**EXERCISE DIRECTIONS**
Here is a block of entries. Write out its lines exactly, from the first through the one containing "The double-hit cell".

##### DATA EXTRACTS #####

import Mathlib
import Summits.Ventures.PercRepro2.UnionRowMech

/-!
# The two-status union row from conditional positive association — the double-exclusion union
(blind cell PercRepro2, mine-1 g39; proofs/MINE1-UNIONROW2.md §4)

For `X = Y = {u, v}` the union row of row 2′CON-U restricts the covariance sum to all cells but
the two double-hit cells `(S, T)` and `(T, S)`. For up-set indicators `A, B` (times `Z²`):

  `Z·(Z·M(A∩B) − M(A)M(B)) − M(S,T)·Δ_A(S,T)Δ_B(S,T) − M(T,S)·Δ_A(T,S)Δ_B(T,S) ≥ 0`,
  `Δ_A(c) = Z·1_A(c) − M(A)`.

THEOREM `double_exclusion_nonneg`: this follows from positive association of up-sets under `M`
and of up-sets and down-sets inside the six avoidance sets `{v ≠ T}`, `{u ≠ S}`, `{u ≠ T}`, `{v ≠ S}`,
`{u, v ≠ T}`, `{u, v ≠ S}` (the (Z)-PA given `t ↮ X` / `s ↮ X` for `X ∋ v`, `u`, or both) in EVERY
case except the two RESIDUAL ones — `(S,T) ∈ A ∩ B` with `(T,S) ∉ A ∪ B`, and its mirror — which
are excluded by hypothesis (MINE1-UNIONROW2.md §4 (ii)/(iii): nearly tight, open). The
single-exclusion lemma is re-proved here for a general cell `c` with its two avoidance sets
(`single_exclusion_generic`), so that the `(T, S)` version is the same statement.
-/

namespace Summit.Ventures.PercRepro2

namespace UnionRowMech

open Finset

/-- The double-hit cell `(T, S)`. -/
def TS : Grid := (0, 2)

/-- The cells with `u ≠ T`: the avoidance event `t ↮ {s, u}`. -/
def Ru : Finset Grid := Finset.univ.filter (fun k => k.1 ≠ 0)

/-- The cells with `v ≠ S`: the avoidance event `s ↮ {t, v}`. -/
def Rv' : Finset Grid := Finset.univ.filter (fun k => k.2 ≠ 2)

/-- The cells with `u, v ≠ T`: the avoidance event `t ↮ {s, u, v}`. -/
def R₀ : Finset Grid := Finset.univ.filter (fun k => k.1 ≠ 0 ∧ k.2 ≠ 0)

/-- The cells with `u, v ≠ S`: the avoidance event `s ↮ {t, u, v}`. -/
def R₀' : Finset Grid := Finset.univ.filter (fun k => k.1 ≠ 2 ∧ k.2 ≠ 2)

/-- Every cell with `u = T` lies below `(T, S)`. -/
lemma le_TS_of_fst_eq_zero : ∀ k : Grid, k.1 = 0 → k ≤ TS := by decide

/-- Every cell with `v = S` lies above `(T, S)`. -/
lemma TS_le_of_snd_eq_two : ∀ k : Grid, k.2 = 2 → TS ≤ k := by decide

/-- An up-set not containing `(T, S)` lies inside `{u ≠ T}`. -/
lemma up_subset_Ru {A : Finset Grid} (hA : IsUp A) (h : TS ∉ A) : A ⊆ Ru := by
  intro k hk
  simp only [Ru, Finset.mem_filter, Finset.mem_univ, true_and]
  intro h1
  exact h (hA (le_TS_of_fst_eq_zero k h1) hk)

/-- A down-set not containing `(T, S)` lies inside `{v ≠ S}`. -/
lemma down_subset_Rv' {A : Finset Grid} (hA : IsDown A) (h : TS ∉ A) : A ⊆ Rv' := by
  intro k hk
  simp only [Rv', Finset.mem_filter, Finset.mem_univ, true_and]
  intro h2
  exact h (hA (TS_le_of_snd_eq_two k h2) hk)

/-- An up-set containing neither double-hit cell lies inside `{u, v ≠ T}`. -/
lemma up_subset_R₀ {A : Finset Grid} (hA : IsUp A) (h1 : ST ∉ A) (h2 : TS ∉ A) : A ⊆ R₀ := by
  intro k hk
  simp only [R₀, Finset.mem_filter, Finset.mem_univ, true_and]
  exact ⟨fun h => h2 (hA (le_TS_of_fst_eq_zero k h) hk),
    fun h => h1 (hA (le_ST_of_snd_eq_zero k h) hk)⟩

/-- A down-set containing neither double-hit cell lies inside `{u, v ≠ S}`. -/
lemma down_subset_R₀' {A : Finset Grid} (hA : IsDown A) (h1 : ST ∉ A) (h2 : TS ∉ A) :
    A ⊆ R₀' := by
  intro k hk
  simp only [R₀', Finset.mem_filter, Finset.mem_univ, true_and]
  exact ⟨fun h => h1 (hA (ST_le_of_fst_eq_two k h) hk),
    fun h => h2 (hA (TS_le_of_snd_eq_two k h) hk)⟩

variable {M : Grid → ℝ}

/-- A cell outside `Rc` bounds: `M(Rc) + M(c) ≤ Z`. -/
lemma mass_add_le_of_notMem (hM : ∀ k, 0 ≤ M k) {Rc : Finset Grid} {c : Grid} (hc : c ∉ Rc) :
    mass M Rc + M c ≤ total M := by
  have h1 : mass M Rc + mass M (Finset.univ \ Rc) = total M := by
    unfold mass total
    rw [add_comm, Finset.sum_sdiff (Finset.subset_univ Rc)]
  have h2 : M c ≤ mass M (Finset.univ \ Rc) := by
    unfold mass
    refine Finset.single_le_sum (fun k _ => hM k) ?_
    simp [hc]
  linarith

/-- Two distinct cells outside `Rc` bound: `M(Rc) + M(c) + M(c′) ≤ Z`. -/
lemma mass_add_two_le_of_notMem (hM : ∀ k, 0 ≤ M k) {Rc : Finset Grid} {c c' : Grid}
    (hc : c ∉ Rc) (hc' : c' ∉ Rc) (hne : c ≠ c') : mass M Rc + (M c + M c') ≤ total M := by
  have h1 : mass M Rc + mass M (Finset.univ \ Rc) = total M := by
    unfold mass total
    rw [add_comm, Finset.sum_sdiff (Finset.subset_univ Rc)]
  have h2 : M c + M c' ≤ mass M (Finset.univ \ Rc) := by
    unfold mass
    have : ({c, c'} : Finset Grid) ⊆ Finset.univ \ Rc := by
      intro k hk
      simp only [Finset.mem_insert, Finset.mem_singleton] at hk
      rcases hk with rfl | rfl <;> simp [hc, hc']
    calc M c + M c' = ∑ k ∈ ({c, c'} : Finset Grid), M k := by rw [Finset.sum_pair hne]
      _ ≤ ∑ k ∈ Finset.univ \ Rc, M k :=
        Finset.sum_le_sum_of_subset_of_nonneg this fun k _ _ => hM k
  linarith

/-- **The single-exclusion row for a general cell `c`** with its avoidance sets `Rc` (containing
every up-set that misses `c`) and `Rc′` (containing every down-set that misses `c`). -/
theorem single_exclusion_generic (hM : ∀ k, 0 ≤ M k) {c : Grid} {Rc Rc' : Finset Grid}
    (hup : ∀ A : Finset Grid, IsUp A → c ∉ A → A ⊆ Rc)
    (hdown : ∀ A : Finset Grid, IsDown A → c ∉ A → A ⊆ Rc')
    (hcR : c ∉ Rc) (hcR' : c ∉ Rc')
    (hQ : ∀ A B : Finset Grid, IsUp A → IsUp B →
      mass M A * mass M B ≤ mass M (A ∩ B) * total M)
    (hR : ∀ A B : Finset Grid, IsUp A → IsUp B → A ⊆ Rc → B ⊆ Rc →
      mass M A * mass M B ≤ mass M (A ∩ B) * mass M Rc)
    (hR' : ∀ A B : Finset Grid, IsDown A → IsDown B → A ⊆ Rc' → B ⊆ Rc' →
      mass M A * mass M B ≤ mass M (A ∩ B) * mass M Rc')
    {A B : Finset Grid} (hA : IsUp A) (hB : IsUp B) :
    0 ≤ total M * (total M * mass M (A ∩ B) - mass M A * mass M B) -
      M c * (total M * (if c ∈ A then 1 else 0) - mass M A) *
        (total M * (if c ∈ B then 1 else 0) - mass M B) := by
  have hZ := total_nonneg hM
  have hc0 := hM c
  have hmA := mass_nonneg hM A
  have hmB := mass_nonneg hM B
  have hAZ := mass_le_total hM A
  have hBZ := mass_le_total hM B
  have hcov := hQ A B hA hB
  by_cases hA2 : c ∈ A <;> by_cases hB2 : c ∈ B
  · simp only [hA2, hB2, if_true, mul_one]
    have hA' := isDown_compl hA
    have hB' := isDown_compl hB
    have key := hR' _ _ hA' hB' (hdown _ hA' (by simp [hA2])) (hdown _ hB' (by simp [hB2]))
    rw [mass_compl, mass_compl, mass_compl_inter] at key
    have hc := mass_nonneg hM ((Finset.univ \ A) ∩ (Finset.univ \ B))
    rw [mass_compl_inter] at hc
    have est := core_estimate key (mass_add_le_of_notMem hM hcR') hc hc0 hZ
    nlinarith [est]
  · simp only [hA2, hB2, if_true, if_false, mul_one, mul_zero, zero_sub]
    have : 0 ≤ M c * (total M - mass M A) * mass M B :=
      mul_nonneg (mul_nonneg hc0 (by linarith)) hmB
    nlinarith
  · simp only [hA2, hB2, if_true, if_false, mul_one, mul_zero, zero_sub]
    have : 0 ≤ M c * mass M A * (total M - mass M B) :=
      mul_nonneg (mul_nonneg hc0 hmA) (by linarith)
    nlinarith
  · simp only [hA2, hB2, if_false, mul_zero, zero_sub]
    have key := hR A B hA hB (hup A hA hA2) (hup B hB hB2)
    have hc := mass_nonneg hM (A ∩ B)
    have est := core_estimate key (mass_add_le_of_notMem hM hcR) hc hc0 hZ
    nlinarith [est]

/-- `(S, T) ∉ R`, `(S, T) ∉ R′`, `(T, S) ∉ Ru`, `(T, S) ∉ Rv′`, and the two cells are distinct. -/
lemma ST_notMem_R : ST ∉ R := by decide
/-- `(S, T) ∉ R′`. -/
lemma ST_notMem_R' : ST ∉ R' := by decide
/-- `(T, S) ∉ Ru`. -/
lemma TS_notMem_Ru : TS ∉ Ru := by decide
/-- `(T, S) ∉ Rv′`. -/
lemma TS_notMem_Rv' : TS ∉ Rv' := by decide
/-- `(S, T) ∉ R₀`. -/
lemma ST_notMem_R₀ : ST ∉ R₀ := by decide
/-- `(T, S) ∉ R₀`. -/
lemma TS_notMem_R₀ : TS ∉ R₀ := by decide
/-- `(S, T) ∉ R₀′`. -/
lemma ST_notMem_R₀' : ST ∉ R₀' := by decide
/-- `(T, S) ∉ R₀′`. -/
lemma TS_notMem_R₀' : TS ∉ R₀' := by decide
/-- The two double-hit cells are distinct. -/
lemma ST_ne_TS : ST ≠ TS := by decide

/-- **The double-exclusion union row from conditional positive association**, in every case but
the two residual ones. -/
theorem double_exclusion_nonneg (hM : ∀ k, 0 ≤ M k)
    (hQ : ∀ A B : Finset Grid, IsUp A → IsUp B →
      mass M A * mass M B ≤ mass M (A ∩ B) * total M)
    (hR : ∀ A B : Finset Grid, IsUp A → IsUp B → A ⊆ R → B ⊆ R →
      mass M A * mass M B ≤ mass M (A ∩ B) * mass M R)
    (hR' : ∀ A B : Finset Grid, IsDown A → IsDown B → A ⊆ R' → B ⊆ R' →
      mass M A * mass M B ≤ mass M (A ∩ B) * mass M R')
    (hRu : ∀ A B : Finset Grid, IsUp A → IsUp B → A ⊆ Ru → B ⊆ Ru →
      mass M A * mass M B ≤ mass M (A ∩ B) * mass M Ru)
    (hRv' : ∀ A B : Finset Grid, IsDown A → IsDown B → A ⊆ Rv' → B ⊆ Rv' →
      mass M A * mass M B ≤ mass M (A ∩ B) * mass M Rv')
    (hR₀ : ∀ A B : Finset Grid, IsUp A → IsUp B → A ⊆ R₀ → B ⊆ R₀ →
      mass M A * mass M B ≤ mass M (A ∩ B) * mass M R₀)
    (hR₀' : ∀ A B : Finset Grid, IsDown A → IsDown B → A ⊆ R₀' → B ⊆ R₀' →
      mass M A * mass M B ≤ mass M (A ∩ B) * mass M R₀')
    {A B : Finset Grid} (hA : IsUp A) (hB : IsUp B)
    (hres : ¬ ((ST ∈ A ∧ ST ∈ B ∧ TS ∉ A ∧ TS ∉ B) ∨ (TS ∈ A ∧ TS ∈ B ∧ ST ∉ A ∧ ST ∉ B))) :
    0 ≤ total M * (total M * mass M (A ∩ B) - mass M A * mass M B) -
      M ST * (total M * (if ST ∈ A then 1 else 0) - mass M A) *
        (total M * (if ST ∈ B then 1 else 0) - mass M B) -
      M TS * (total M * (if TS ∈ A then 1 else 0) - mass M A) *
        (total M * (if TS ∈ B then 1 else 0) - mass M B) := by
  have hZ := total_nonneg hM
  have hST0 := hM ST
  have hTS0 := hM TS
  have hmA := mass_nonneg hM A
  have hmB := mass_nonneg hM B
  have hAZ := mass_le_total hM A
  have hBZ := mass_le_total hM B
  have hcov := hQ A B hA hB
  -- the two single-exclusion bounds
  have hS := single_exclusion_generic hM (fun A hA h => up_subset_R hA h)
    (fun A hA h => down_subset_R' hA h) ST_notMem_R ST_notMem_R' hQ hR hR' hA hB
  have hT := single_exclusion_generic hM (fun A hA h => up_subset_Ru hA h)
    (fun A hA h => down_subset_Rv' hA h) TS_notMem_Ru TS_notMem_Rv' hQ hRu hRv' hA hB
  by_cases hA1 : ST ∈ A <;> by_cases hB1 : ST ∈ B <;> by_cases hA2 : TS ∈ A <;>
    by_cases hB2 : TS ∈ B
  · -- both cells in `A ∩ B`: complements inside `{u, v ≠ S}`
    simp only [hA1, hB1, hA2, hB2, if_true, mul_one] at hS hT ⊢
    have hA' := isDown_compl hA
    have hB' := isDown_compl hB
    have key := hR₀' _ _ hA' hB' (down_subset_R₀' hA' (by simp [hA1]) (by simp [hA2]))
      (down_subset_R₀' hB' (by simp [hB1]) (by simp [hB2]))
    rw [mass_compl, mass_compl, mass_compl_inter] at key
    have hc := mass_nonneg hM ((Finset.univ \ A) ∩ (Finset.univ \ B))
    rw [mass_compl_inter] at hc
    have est := core_estimate key
      (mass_add_two_le_of_notMem hM ST_notMem_R₀' TS_notMem_R₀' ST_ne_TS) hc
      (add_nonneg hST0 hTS0) hZ
    nlinarith [est]
  · -- `(S,T) ∈ A ∩ B`, `(T,S) ∈ A ∖ B`: the `(T,S)` term is `≤ 0`
    simp only [hA1, hB1, hA2, hB2, if_true, if_false, mul_one, mul_zero, zero_sub] at hS hT ⊢
    have : 0 ≤ M TS * (total M - mass M A) * mass M B :=
      mul_nonneg (mul_nonneg hTS0 (by linarith)) hmB
    nlinarith
  · simp only [hA1, hB1, hA2, hB2, if_true, if_false, mul_one, mul_zero, zero_sub] at hS hT ⊢
    have : 0 ≤ M TS * mass M A * (total M - mass M B) :=
      mul_nonneg (mul_nonneg hTS0 hmA) (by linarith)
    nlinarith
  · -- residual (ii)
    exact absurd (Or.inl ⟨hA1, hB1, hA2, hB2⟩) hres
  · -- `(S,T) ∈ A ∖ B`: the `(S,T)` term is `≤ 0`; the `(T,S)` term by `hT`
    simp only [hA1, hB1, hA2, hB2, if_true, if_false, mul_one, mul_zero, zero_sub] at hS hT ⊢
    have : 0 ≤ M ST * (total M - mass M A) * mass M B :=
      mul_nonneg (mul_nonneg hST0 (by linarith)) hmB
    nlinarith
  · simp only [hA1, hB1, hA2, hB2, if_true, if_false, mul_one, mul_zero, zero_sub] at hS hT ⊢
    have : 0 ≤ M ST * (total M - mass M A) * mass M B :=
      mul_nonneg (mul_nonneg hST0 (by linarith)) hmB
    nlinarith
  · simp only [hA1, hB1, hA2, hB2, if_true, if_false, mul_one, mul_zero, zero_sub] at hS hT ⊢
    have : 0 ≤ M ST * (total M - mass M A) * mass M B :=
      mul_nonneg (mul_nonneg hST0 (by linarith)) hmB
    nlinarith
  · simp only [hA1, hB1, hA2, hB2, if_true, if_false, mul_one, mul_zero, zero_sub] at hS hT ⊢
    have : 0 ≤ M ST * (total M - mass M A) * mass M B :=
      mul_nonneg (mul_nonneg hST0 (by linarith)) hmB
    nlinarith
  · -- `(S,T) ∈ B ∖ A`
    simp only [hA1, hB1, hA2, hB2, if_true, if_false, mul_one, mul_zero, zero_sub] at hS hT ⊢
    have : 0 ≤ M ST * mass M A * (total M - mass M B) :=
      mul_nonneg (mul_nonneg hST0 hmA) (by linarith)
    nlinarith
  · simp only [hA1, hB1, hA2, hB2, if_true, if_false, mul_one, mul_zero, zero_sub] at hS hT ⊢
    have : 0 ≤ M ST * mass M A * (total M - mass M B) :=
      mul_nonneg (mul_nonneg hST0 hmA) (by linarith)
    nlinarith
  · simp only [hA1, hB1, hA2, hB2, if_true, if_false, mul_one, mul_zero, zero_sub] at hS hT ⊢
    have : 0 ≤ M ST * mass M A * (total M - mass M B) :=
      mul_nonneg (mul_nonneg hST0 hmA) (by linarith)
    nlinarith
  · simp only [hA1, hB1, hA2, hB2, if_true, if_false, mul_one, mul_zero, zero_sub] at hS hT ⊢
    have : 0 ≤ M ST * mass M A * (total M - mass M B) :=
      mul_nonneg (mul_nonneg hST0 hmA) (by linarith)
    nlinarith
  · -- residual (iii)
    exact absurd (Or.inr ⟨hA2, hB2, hA1, hB1⟩) hres
  · -- `(S,T) ∉ A ∪ B`, `(T,S) ∈ A ∖ B`: the `(T,S)` term is `≤ 0`, the `(S,T)` term by `hS`
    simp only [hA1, hB1, hA2, hB2, if_true, if_false, mul_one, mul_zero, zero_sub] at hS hT ⊢
    have : 0 ≤ M TS * (total M - mass M A) * mass M B :=
      mul_nonneg (mul_nonneg hTS0 (by linarith)) hmB
    nlinarith
  · simp only [hA1, hB1, hA2, hB2, if_true, if_false, mul_one, mul_zero, zero_sub] at hS hT ⊢
    have : 0 ≤ M TS * mass M A * (total M - mass M B) :=
      mul_nonneg (mul_nonneg hTS0 hmA) (by linarith)
    nlinarith
  · -- neither cell in `A ∪ B`: both inside `{u, v ≠ T}`
    simp only [hA1, hB1, hA2, hB2, if_false, mul_zero, zero_sub] at hS hT ⊢
    have key := hR₀ A B hA hB (up_subset_R₀ hA hA1 hA2) (up_subset_R₀ hB hB1 hB2)
    have hc := mass_nonneg hM (A ∩ B)
    have est := core_estimate key
      (mass_add_two_le_of_notMem hM ST_notMem_R₀ TS_notMem_R₀ ST_ne_TS) hc
      (add_nonneg hST0 hTS0) hZ
    nlinarith [est]

end UnionRowMech

end Summit.Ventures.PercRepro2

#####

**REPLY**
import Mathlib
import Summits.Ventures.PercRepro2.UnionRowMech

/-!
# The two-status union row from conditional positive association — the double-exclusion union
(blind cell PercRepro2, mine-1 g39; proofs/MINE1-UNIONROW2.md §4)

For `X = Y = {u, v}` the union row of row 2′CON-U restricts the covariance sum to all cells but
the two double-hit cells `(S, T)` and `(T, S)`. For up-set indicators `A, B` (times `Z²`):

  `Z·(Z·M(A∩B) − M(A)M(B)) − M(S,T)·Δ_A(S,T)Δ_B(S,T) − M(T,S)·Δ_A(T,S)Δ_B(T,S) ≥ 0`,
  `Δ_A(c) = Z·1_A(c) − M(A)`.

THEOREM `double_exclusion_nonneg`: this follows from positive association of up-sets under `M`
and of up-sets and down-sets inside the six avoidance sets `{v ≠ T}`, `{u ≠ S}`, `{u ≠ T}`, `{v ≠ S}`,
`{u, v ≠ T}`, `{u, v ≠ S}` (the (Z)-PA given `t ↮ X` / `s ↮ X` for `X ∋ v`, `u`, or both) in EVERY
case except the two RESIDUAL ones — `(S,T) ∈ A ∩ B` with `(T,S) ∉ A ∪ B`, and its mirror — which
are excluded by hypothesis (MINE1-UNIONROW2.md §4 (ii)/(iii): nearly tight, open). The
single-exclusion lemma is re-proved here for a general cell `c` with its two avoidance sets
(`single_exclusion_generic`), so that the `(T, S)` version is the same statement.
-/

namespace Summit.Ventures.PercRepro2

namespace UnionRowMech

open Finset

/-- The double-hit cell `(T, S)`. -/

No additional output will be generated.